Source data:
^^^^^^^^^^^^^^^^

import Mathlib
import HarnessLib

/-!
# The orthogonal sum `L₁ ⊕ L₂ ⊂ K ⊕ Kᗮ = V` of two lattices is a lattice

Topic `Algebra/EuclideanLattices`; namespace `Literature.Algebra.EuclideanLattices.OrthogonalSum`. For a real
inner product space `V`, a subspace `K ≤ V`, and `ℤ`-submodules `L₁ ≤ K`, `L₂ ≤ Kᗮ`:

* `lat V K L₁ L₂ : Submodule ℤ V` — the split lattice `L₁ ⊕ L₂` (the images of `L₁`, `L₂` in `V`, summed),
  `mem_lat : v ∈ lat ↔ ∃ l₁ ∈ L₁, ∃ l₂ ∈ L₂, l₁ + l₂ = v`;
* `norm_le_norm_add_of_mem`, `norm_le_norm_add_of_mem'` — Pythagoras: each orthogonal summand is bounded by
  the sum, `‖p‖, ‖q‖ ≤ ‖p + q‖` for `p ∈ K`, `q ∈ Kᗮ`;
* `exists_norm_lt_imp_eq_zero` — a discrete `ℤ`-submodule is uniformly isolated at `0`;
* `discreteTopology_lat` — `L₁`, `L₂` discrete ⇒ `L₁ ⊕ L₂` discrete (isolation constants + Pythagoras);
* `isZLattice_lat` — `V` finite-dimensional and `L₁`, `L₂` full lattices of `K`, `Kᗮ` ⇒ `L₁ ⊕ L₂` is a full
  `ℤ`-lattice of `V` (`K ⊕ Kᗮ = V`).

This is the "direct (orthogonal) sum of lattices" of the lattice literature (Conway–Sloane, *SPLAG*, Ch. 4
§3 "gluing theory": an integral lattice with a sublattice that is a direct sum; Witt's decomposition into
orthogonal sums of indecomposables, O'Meara §105) in Mathlib's `IsZLattice` language, where the two
bookkeeping facts (discreteness, full rank) need proofs.

Provenance: HodgeCM PerL cell `pub-hodgecm`, seat pv15-g6 — §2 of the RUN-31 staging file
`KernelModelHeisenbergPair.lean` (the split lattice of a Heisenberg dual pair `K ⊕ Kᗮ`), extracted VERBATIM
(names `HodgeCM.SchwartzWeil.HeisenbergPair.X` ↦ `Literature.Algebra.EuclideanLattices.OrthogonalSum.X`) for
the tree under the LEAN-IN-TREE rule, with the isolation lemma `exists_norm_lt_imp_eq_zero` (PKG
`HodgeCM/Automorphic/WeilThetaModelSchrodinger.lean`) inlined.

## References

* J. H. Conway, N. J. A. Sloane, *Sphere Packings, Lattices and Groups*, 3rd ed. (1993/1999), Ch. 4 §3
  (gluing; direct sums of lattices) [ConwaySloane1999].
* O. T. O'Meara, *Introduction to Quadratic Forms* (1963), §105 (orthogonal splittings of lattices).
-/

noncomputable section

open scoped RealInnerProductSpace

namespace Literature.Algebra.EuclideanLattices

namespace OrthogonalSum

section Isolation

variable (E : Type*) [NormedAddCommGroup E] (L : AddSubgroup E) [DiscreteTopology L]

/-- A discrete subgroup of a normed group is uniformly isolated at `0`: `‖v‖ < ε ⇒ v = 0` for some `ε > 0`.
[folklore] -/
theorem exists_norm_lt_imp_eq_zero : ∃ ε : ℝ, 0 < ε ∧ ∀ v : L, ‖(v : E)‖ < ε → v = 0 := by
  have hopen : IsOpen ({0} : Set L) := isOpen_discrete _
  obtain ⟨ε, hε, hball⟩ := Metric.isOpen_iff.1 hopen 0 (Set.mem_singleton 0)
  refine ⟨ε, hε, fun v hv => ?_⟩
  have hv' : v ∈ Metric.ball (0 : L) ε := by
    rw [Metric.mem_ball, dist_zero_right]
    simpa only [AddSubgroup.coe_norm] using hv
  exact hball hv'

end Isolation

section Lattice

variable (V : Type*) [NormedAddCommGroup V] [InnerProductSpace ℝ V] (K : Submodule ℝ V) (L₁ : Submodule ℤ K)
  (L₂ : Submodule ℤ Kᗮ)

/-- **The split lattice** `L := L₁ ⊕ L₂ ⊂ V`: the sum of the images of `L₁ ≤ K` and `L₂ ≤ Kᗮ` in `V`.
[folklore] -/
def lat : Submodule ℤ V := L₁.map (K.subtype.restrictScalars ℤ) ⊔ L₂.map (Kᗮ.subtype.restrictScalars ℤ)

/-- Membership in the split lattice: `v = l₁ + l₂` with `lᵢ ∈ Lᵢ`. [folklore] -/
theorem mem_lat {v : V} : v ∈ lat V K L₁ L₂ ↔ ∃ l₁ ∈ L₁, ∃ l₂ ∈ L₂, (l₁ : V) + (l₂ : V) = v := by
  rw [lat, Submodule.mem_sup]
  constructor
  · rintro ⟨y, hy, z, hz, rfl⟩
    obtain ⟨l₁, hl₁, rfl⟩ := Submodule.mem_map.mp hy
    obtain ⟨l₂, hl₂, rfl⟩ := Submodule.mem_map.mp hz
    exact ⟨l₁, hl₁, l₂, hl₂, rfl⟩
  · rintro ⟨l₁, hl₁, l₂, hl₂, rfl⟩
    exact ⟨(l₁ : V), Submodule.mem_map.mpr ⟨l₁, hl₁, rfl⟩, (l₂ : V), Submodule.mem_map.mpr ⟨l₂, hl₂, rfl⟩, rfl⟩

/-- `L₁ ⊂ L₁ ⊕ L₂`. [folklore] -/
theorem coe_mem_lat₁ {l₁ : K} (hl₁ : l₁ ∈ L₁) : (l₁ : V) ∈ lat V K L₁ L₂ :=
  (mem_lat V K L₁ L₂).mpr ⟨l₁, hl₁, 0, L₂.zero_mem, by rw [Submodule.coe_zero, add_zero]⟩

/-- `L₂ ⊂ L₁ ⊕ L₂`. [folklore] -/
theorem coe_mem_lat₂ {l₂ : Kᗮ} (hl₂ : l₂ ∈ L₂) : (l₂ : V) ∈ lat V K L₁ L₂ :=
  (mem_lat V K L₁ L₂).mpr ⟨0, L₁.zero_mem, l₂, hl₂, by rw [Submodule.coe_zero, zero_add]⟩

/-- Orthogonality controls each summand (Pythagoras): `‖q‖ ≤ ‖p + q‖` for `p ∈ K`, `q ∈ Kᗮ`. [folklore] -/
theorem norm_le_norm_add_of_mem {p q : V} (hp : p ∈ K) (hq : q ∈ Kᗮ) : ‖q‖ ≤ ‖p + q‖ := by
  have h := norm_add_sq_eq_norm_sq_add_norm_sq_real (Submodule.inner_right_of_mem_orthogonal hp hq)
  nlinarith [norm_nonneg p, norm_nonneg q, norm_nonneg (p + q)]

/-- … and `‖p‖ ≤ ‖p + q‖`. [folklore] -/
theorem norm_le_norm_add_of_mem' {p q : V} (hp : p ∈ K) (hq : q ∈ Kᗮ) : ‖p‖ ≤ ‖p + q‖ := by
  have h := norm_add_sq_eq_norm_sq_add_norm_sq_real (Submodule.inner_right_of_mem_orthogonal hp hq)
  nlinarith [norm_nonneg p, norm_nonneg q, norm_nonneg (p + q)]

variable [DiscreteTopology L₁] [DiscreteTopology L₂]

/-- **`L₁ ⊕ L₂` is discrete** when `L₁` and `L₂` are (isolation constants of `L₁`, `L₂` and Pythagoras).
[folklore] -/
instance discreteTopology_lat : DiscreteTopology (lat V K L₁ L₂) := by
  obtain ⟨ε₁, hε₁, h₁⟩ := exists_norm_lt_imp_eq_zero K L₁.toAddSubgroup
  obtain ⟨ε₂, hε₂, h₂⟩ := exists_norm_lt_imp_eq_zero Kᗮ L₂.toAddSubgroup
  refine discreteTopology_of_isOpen_singleton_zero ?_
  have hopen : IsOpen ((Subtype.val : lat V K L₁ L₂ → V) ⁻¹' Metric.ball 0 (min ε₁ ε₂)) :=
    Metric.isOpen_ball.preimage continuous_subtype_val
  convert hopen using 1
  ext v
  simp only [Set.mem_singleton_iff, Set.mem_preimage, Metric.mem_ball, dist_zero_right]
  constructor
  · rintro rfl
    rw [ZeroMemClass.coe_zero, norm_zero]
    exact lt_min hε₁ hε₂
  · intro hv
    obtain ⟨l₁, hl₁, l₂, hl₂, hv12⟩ := (mem_lat V K L₁ L₂).mp v.2
    have hn₁ : ‖(l₁ : V)‖ < ε₁ :=
      lt_of_le_of_lt (by rw [← hv12]; exact norm_le_norm_add_of_mem' V K l₁.2 l₂.2)
        (lt_of_lt_of_le hv (min_le_left _ _))
    have hn₂ : ‖(l₂ : V)‖ < ε₂ :=
      lt_of_le_of_lt (by rw [← hv12]; exact norm_le_norm_add_of_mem V K l₁.2 l₂.2)
        (lt_of_lt_of_le hv (min_le_right _ _))
    have e₁ : (⟨l₁, hl₁⟩ : L₁.toAddSubgroup) = 0 := h₁ ⟨l₁, hl₁⟩ (by simpa using hn₁)
    have e₂ : (⟨l₂, hl₂⟩ : L₂.toAddSubgroup) = 0 := h₂ ⟨l₂, hl₂⟩ (by simpa using hn₂)
    have e₁' : (l₁ : V) = 0 := by
      have := congrArg (fun x : L₁.toAddSubgroup => ((x : K) : V)) e₁
      simpa using this
    have e₂' : (l₂ : V) = 0 := by
      have := congrArg (fun x : L₂.toAddSubgroup => ((x : Kᗮ) : V)) e₂
      simpa using this
    apply Subtype.ext
    rw [ZeroMemClass.coe_zero, ← hv12, e₁', e₂', add_zero]

variable [FiniteDimensional ℝ V] [IsZLattice ℝ L₁] [IsZLattice ℝ L₂]

/-- **`L₁ ⊕ L₂` is a full `ℤ`-lattice of `V`** when `L₁`, `L₂` are full lattices of `K`, `Kᗮ`
(`K ⊕ Kᗮ = V`). [folklore] -/
instance isZLattice_lat : IsZLattice ℝ (lat V K L₁ L₂) where
  span_top := by
    refine Submodule.eq_top_iff'.mpr fun v => ?_
    obtain ⟨y, hy, z, hz, rfl⟩ := K.exists_add_mem_mem_orthogonal v
    refine Submodule.add_mem _ ?_ ?_
    · have h1 : (⟨y, hy⟩ : K) ∈ Submodule.span ℝ (L₁ : Set K) := by
        rw [IsZLattice.span_top]; trivial
      have h2 : Submodule.span ℝ (L₁ : Set K) ≤
          (Submodule.span ℝ (lat V K L₁ L₂ : Set V)).comap K.subtype := by
        rw [Submodule.span_le]
        intro l hl
        exact Submodule.subset_span (coe_mem_lat₁ V K L₁ L₂ hl)
      exact h2 h1
    · have h1 : (⟨z, hz⟩ : Kᗮ) ∈ Submodule.span ℝ (L₂ : Set Kᗮ) := by
        rw [IsZLattice.span_top]; trivial
      have h2 : Submodule.span ℝ (L₂ : Set Kᗮ) ≤
          (Submodule.span ℝ (lat V K L₁ L₂ : Set V)).comap Kᗮ.subtype := by
        rw [Submodule.span_le]
        intro l hl
        exact Submodule.subset_span (coe_mem_lat₂ V K L₁ L₂ hl)
      exact h2 h1

end Lattice

end OrthogonalSum

end Literature.Algebra.EuclideanLattices

end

^^^^^^^^^^^^^^^^

From the data above, output exactly the lines between the one containing "This is the" and the one containing "bookkeeping facts (discreteness, full", counting both of them.

This is the "direct (orthogonal) sum of lattices" of the lattice literature (Conway–Sloane, *SPLAG*, Ch. 4
§3 "gluing theory": an integral lattice with a sublattice that is a direct sum; Witt's decomposition into
orthogonal sums of indecomposables, O'Meara §105) in Mathlib's `IsZLattice` language, where the two
bookkeeping facts (discreteness, full rank) need proofs.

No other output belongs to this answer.